Having grappled unsuccessfully with these problems, the team turned to Word2vec, developed by researchers led by Tomáš Mikolov at Google, to find out if it could reveal the locations of those base stations from raw network data without additional tagging or interpretation.
Word2vec is a group of machine-learning models that express words as vectors, typically in 100 or more dimensions, based on analysis of a corpus of data, such as the text from Wikipedia.
The process produces word embeddings, which data scientists can manipulate to create linguistically meaningful abstractions. For example, the vector of 'Queen' is almost equal to 'King + Woman – Man'.
The technique is not normally used outside natural-language processing. But O2 Czech Republic's data-science team thought it might help interpret the corpus of data it collects from SIM cards connecting to base stations.
"We used absolutely no other information; just plain text of the cell ID tokens," Romportl says.
The team used Word2vec for each cell, creating a 100-dimensional vector for each of the 50,000 cell IDs. The problem was then to reduce the number of dimensions to produce a meaningful interpretation of the data.
Having read research published in 2018, one data scientist on the team suggested a new algorithm called Uniform Manifold Approximation and Projection for Dimension Reduction (UMAP).
"We had no idea how it worked. We just took the default parameters we needed to reduce 100-dimensional space to a 2D space and just did the scatter plot," Romportl says.
"It was the best things I've seen in my data-science career. If you flip from the scatter plot to look at the map of the Czech Republic, you can see the reduction was able to create the longitude and latitude coordinates of each tower," he says.
"That data was not in the original state. It was just a stream of tokens. The neural network is a universal algorithm for dimensionality reduction. It compressed all invisible patterns into 100D space, all the patterns that relate to the location of the base stations. It was a eureka moment for us."
O2 Czech Republic already knew the location of its base stations, but the findings presented at Teradata Universe EMEA Conference 2019 Madrid demonstrate that Word2vec can be developed to reveal other hidden characteristics of the network, to help improve its performance and customer experience, he says.

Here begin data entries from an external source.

/-- `(18 | 35)`, minimal rank `7`: `L⁺` of type `(11 | 7)` is full and a lift with `i = 2` has `j ∈ {5}`, killed in `L⁻` (type `(7 | 28)`). [cite: Ribet1983, Thm. 3] [cite: Gordon1997, Thm. 6.3 (3)]
[cite: Deligne1982HodgeCycles, I §3 Prop. 3.4, 3.6] [cite: GoodmanWallachGTM255, §4.1.1] -/
theorem UnitaryEighteenThirtyFive.no_minRank_7 [FiniteDimensional ℂ W] {𝔊 : Submodule ℂ (Module.End ℂ W)}
    (hbr : ∀ Y ∈ 𝔊, ∀ Z ∈ 𝔊, Y * Z - Z * Y ∈ 𝔊)
    (hirr : ∀ U : Submodule ℂ W, (∀ A ∈ 𝔊, ∀ u ∈ U, A u ∈ U) → U = ⊥ ∨ U = ⊤)
    {Θ : Module.End ℂ W} (hΘ : Θ ∈ 𝔊) (hΘΘ : Θ * Θ = 1)
    {P Q : Submodule ℂ W} (hP : ∀ x, x ∈ P ↔ Θ x = x) (hQ : ∀ x, x ∈ Q ↔ Θ x = -x)
    (hP18 : Module.finrank ℂ P = 18) (hQ35 : Module.finrank ℂ Q = 35)
    {s : W → W → ℂ} (hadd : ∀ x y z, s (x + y) z = s x z + s y z)
    (hsmul : ∀ (c : ℂ) (x y : W), s (c • x) y = c * s x y) (hsymm : ∀ x y, s y x = starRingEnd ℂ (s x y))
    (hPQ : ∀ p ∈ P, ∀ q ∈ Q, s p q = 0) (hdefP : ∀ p ∈ P, s p p = 0 → p = 0) (hdefQ : ∀ q ∈ Q, s q q = 0 → q = 0)
    (hadj : ∀ X ∈ 𝔊, ∃ Y ∈ 𝔊, ∀ x y, s (X x) y = s x (Y y))
    (hS : ∀ B' ∈ 𝔊, Θ * B' = B' → B' * Θ = -B' →
      Module.finrank ℂ (LinearMap.range B') = 0 ∨ Module.finrank ℂ (LinearMap.range B') = 7 ∨ Module.finrank ℂ (LinearMap.range B') = 8 ∨ Module.finrank ℂ (LinearMap.range B') = 9 ∨ Module.finrank ℂ (LinearMap.range B') = 10 ∨ Module.finrank ℂ (LinearMap.range B') = 12 ∨ Module.finrank ℂ (LinearMap.range B') = 14 ∨ Module.finrank ℂ (LinearMap.range B') = 15 ∨ Module.finrank ℂ (LinearMap.range B') = 16 ∨ Module.finrank ℂ (LinearMap.range B') = 17 ∨ Module.finrank ℂ (LinearMap.range B') = 18)
    {B : Module.End ℂ W} (hB : B ∈ 𝔊) (hΘB : Θ * B = B) (hBΘ : B * Θ = -B)
    (hr : Module.finrank ℂ (LinearMap.range B) = 7) : False := by
  classical
  have hsU : ∀ U : Submodule ℂ W, ∀ x y z : U, s ((x + y : U) : W) z = s (x : W) z + s (y : W) z :=
    fun U x y z => by simp only [Submodule.coe_add, hadd]
  have hsmU : ∀ U : Submodule ℂ W, ∀ (c : ℂ) (x y : U), s ((c • x : U) : W) y = c * s (x : W) y :=
    fun U c x y => by simp only [Submodule.coe_smul, hsmul]
  have hno1 : ∀ B' ∈ 𝔊, Θ * B' = B' → B' * Θ = -B' → Module.finrank ℂ (LinearMap.range B') ≠ 1 := by
    intro B' hB' hΘB' hB'Θ h1
    rcases hS B' hB' hΘB' hB'Θ with h | h | h | h | h | h | h | h | h | h | h <;> omega
  have hmin : ∀ Y ∈ 𝔊, Θ * Y = Y → Y * Θ = -Y → Y ≠ 0 → 7 ≤ Module.finrank ℂ (LinearMap.range Y) := by
    intro Y hY hΘY hYΘ hY0
    have h0 : Module.finrank ℂ (LinearMap.range Y) ≠ 0 := fun h =>
      hY0 (LinearMap.range_eq_bot.1 (Submodule.finrank_eq_zero.1 h))
    rcases hS Y hY hΘY hYΘ with h | h | h | h | h | h | h | h | h | h | h <;> omega
  have hmin' : ∀ Z ∈ 𝔊, Θ * Z = Z → Z * Θ = -Z → Z ≠ 0 → Module.finrank ℂ (LinearMap.range B) ≤ Module.finrank ℂ (LinearMap.range Z) := by
    rw [hr]; exact hmin
  obtain ⟨ι, Um, Up, PU, QU, Lm, ιm, Pm, Qm, Lp, ιp, Pp, Qp, hιmem, hιι, hιΘ, hιs, hUm, hUp, hfinUm, hfinUp,
    hPM, hQM, hPU, hQU, hrangeP, hPUP, hQUQ, hfinQM, hfinPU, hfinQU, hLm, hLp,
    hιmapply, hPmmem, hQmmem, hbrLm, hirrLm, hιmmem, hιmιm, hPm, hQm, hfinPm, hfinQm, hPmQm, hdefPm, hdefQm, hadjLm,
    hιpapply, hPpmem, hQpmem, hbrLp, hirrLp, hιpmem, hιpιp, hPp, hQp, hfinPp, hfinQp, hPpQp, hdefPp, hdefQp, hadjLp,
    hsplit⟩ :=
    UnitaryLeviSetup.exists_levi_pair hbr hirr hΘ hΘΘ hP hQ hadd hsymm hPQ hdefP hdefQ hadj hB hΘB hBΘ
  have hdich : ∀ X ∈ 𝔊, Θ * X = X → X * Θ = -X → X * ι = ι * X →
      Module.finrank ℂ (Up.map X) + Module.finrank ℂ (Um.map X) ≤ Module.finrank ℂ (LinearMap.range B) ∨
        (7 ≤ Module.finrank ℂ (Up.map X) ∧ 7 ≤ Module.finrank ℂ (Um.map X)) := fun X hX hΘX hXΘ hXc =>
    UnitaryLeviSetup.profile_dichotomy hbr hΘΘ hP hQ hadd hsymm hPQ hdefP hdefQ hadj hmin hB hΘB hBΘ hιι hιΘ hιs hUm hUp
      hPM hQM hQU hfinQU hrangeP hX hΘX hXΘ hXc
  have hfinQU' := hfinQU
  rw [hr] at hfinQM hfinPU hfinQU hfinPm hfinQm hfinPp hfinQp hsplit hdich
  rw [hQ35] at hfinQM hfinQm hfinUm
  rw [hP18] at hfinPU hfinPp hfinUp
  have hcm : ∀ Z : Module.End ℂ W, Z * ι = ι * Z → ∀ x ∈ Um, Z x ∈ Um := fun Z hZ x hx =>
    (hUm _).2 (by rw [← Module.End.mul_apply, ← hZ, Module.End.mul_apply, (hUm x).1 hx, map_neg])
  have hcp : ∀ Z : Module.End ℂ W, Z * ι = ι * Z → ∀ x ∈ Up, Z x ∈ Up := fun Z hZ x hx =>
    (hUp _).2 (by rw [← Module.End.mul_apply, ← hZ, Module.End.mul_apply, (hUp x).1 hx])
  have hfullm_of : Lm = ⊤ → False := fun h =>
    UnitaryLeviSetup.false_of_full_larger hbr hΘΘ hno1 hιι hιΘ hUm hUp (by omega) (by omega) hPM hQM (by omega)
      (by omega) hLm h
  have hkillm5 : ∀ X ∈ 𝔊, Θ * X = X → X * Θ = -X → X * ι = ι * X → Module.finrank ℂ (Um.map X) ≠ 5 := by
    intro X hX hΘX hXΘ hXc h5
    obtain ⟨hxmem, hιmx, hxιm, hxrk⟩ := UnitaryLeviSetup.restrict_mem hcm hLm hιmapply X hX hΘX hXΘ hXc
    rw [h5] at hxrk
    refine hfullm_of (UnitaryDoubleLevi.eq_top_of_raise_of_core hbrLm hirrLm hιmmem hιmιm hPm hQm
      (s := fun v w : Um => s (v : W) w) (hsU Um) (fun v w => hsymm v w) hPmQm hdefPm hdefQm hadjLm hxmem hιmx hxιm
      (by rw [hxrk]; omega) (by omega) (by omega)
      fun U' 𝔩' ι' P' Q' hbr𝔩' hirr𝔩' hι' hι'ι' hP' hQ' hfinP' hfinQ' hP'Q' hdefP' hdefQ' hadj𝔩' => ?_)
    rw [hxrk] at hfinP' hfinQ'
    exact UnitaryFive.eq_top_of_smul hbr𝔩' hirr𝔩' hι' hι'ι' hP' hQ' hfinP' (by omega) (s := fun x y : U' => s ((x : Um) : W) y) (fun x y z => by simp only [Submodule.coe_add, hadd]) (fun c x y => by simp only [Submodule.coe_smul, hsmul]) (fun x y => hsymm _ _) hP'Q' hdefP' hdefQ' hadj𝔩'
  have hLptop : Lp = ⊤ :=
    UnitarySeven.eq_top_of_smul' hbrLp hirrLp hιpmem hιpιp hPp hQp (by omega) (by omega) (s := fun x y : Up => s (x : W) y) (fun x y z => by simp only [Submodule.coe_add, hadd]) (fun c x y => by simp only [Submodule.coe_smul, hsmul]) (fun x y => hsymm _ _) hPpQp hdefPp hdefQp hadjLp
  obtain ⟨T2, hιT2, hT2ι, hT2r⟩ := UnitaryRaisingSpace.exists_raise_finrank_range_eq hιpιp hPp hQp (k := 2)
    (by omega) (by omega)
  obtain ⟨X2, hX2, hΘX2, hX2Θ, hX2c, hX2Up⟩ := UnitaryLeviSetup.exists_lift hbr hΘ hΘΘ hcp hιΘ hLp hιpapply T2
    (by rw [hLptop]; exact Submodule.mem_top) hιT2 hT2ι
  rw [hT2r] at hX2Up
  obtain ⟨hs2, hi2, hi2', hj2, hj2'⟩ := hsplit X2 hΘX2 hX2Θ hX2c
  have hrk2 := hS X2 hX2 hΘX2 hX2Θ
  have hd2 := hdich X2 hX2 hΘX2 hX2Θ hX2c
  rw [hs2] at hrk2
  rw [hX2Up] at hrk2 hd2
  have hk_hkillm5 := hkillm5 X2 hX2 hΘX2 hX2Θ hX2c
  omega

The team is also planning to use a related technique, Doc2Vec, to group customers into segments based on their journey patterns, helping outside partners in marketing and public-sector planning, for example.
Although Word2vec has been used outside language processing, O2 Czech Republic's approach to geospatial data is probably a first, says James Kobielus, lead analyst for data science at research company Wikibon.
"These methods have been kicking around for a while, but what the O2 people are doing sounds very interesting. It's not anything I've seen done elsewhere and as far as I can tell it is an innovation in the application of Word2vec," he says.
O2 Czech Republic's work with Word2vec shows why data scientists should be allowed to experiment, says Torsten Volk, industry analyst at Enterprise Management Associates.
"Data scientists are rare and cost a lot of money to hire. Businesses think they had better produce something that works, so they tend to use established techniques that produce results. But they are generally not exploring and finding new things."
Organizations hoping to find value in the increasing volumes of data they collect could benefit from a more opened-ended approach to data sciences, exploring new applications of machine-learning techniques, as O2 Czech Republic has done, he says.
Or they could wait for the competition to do it first.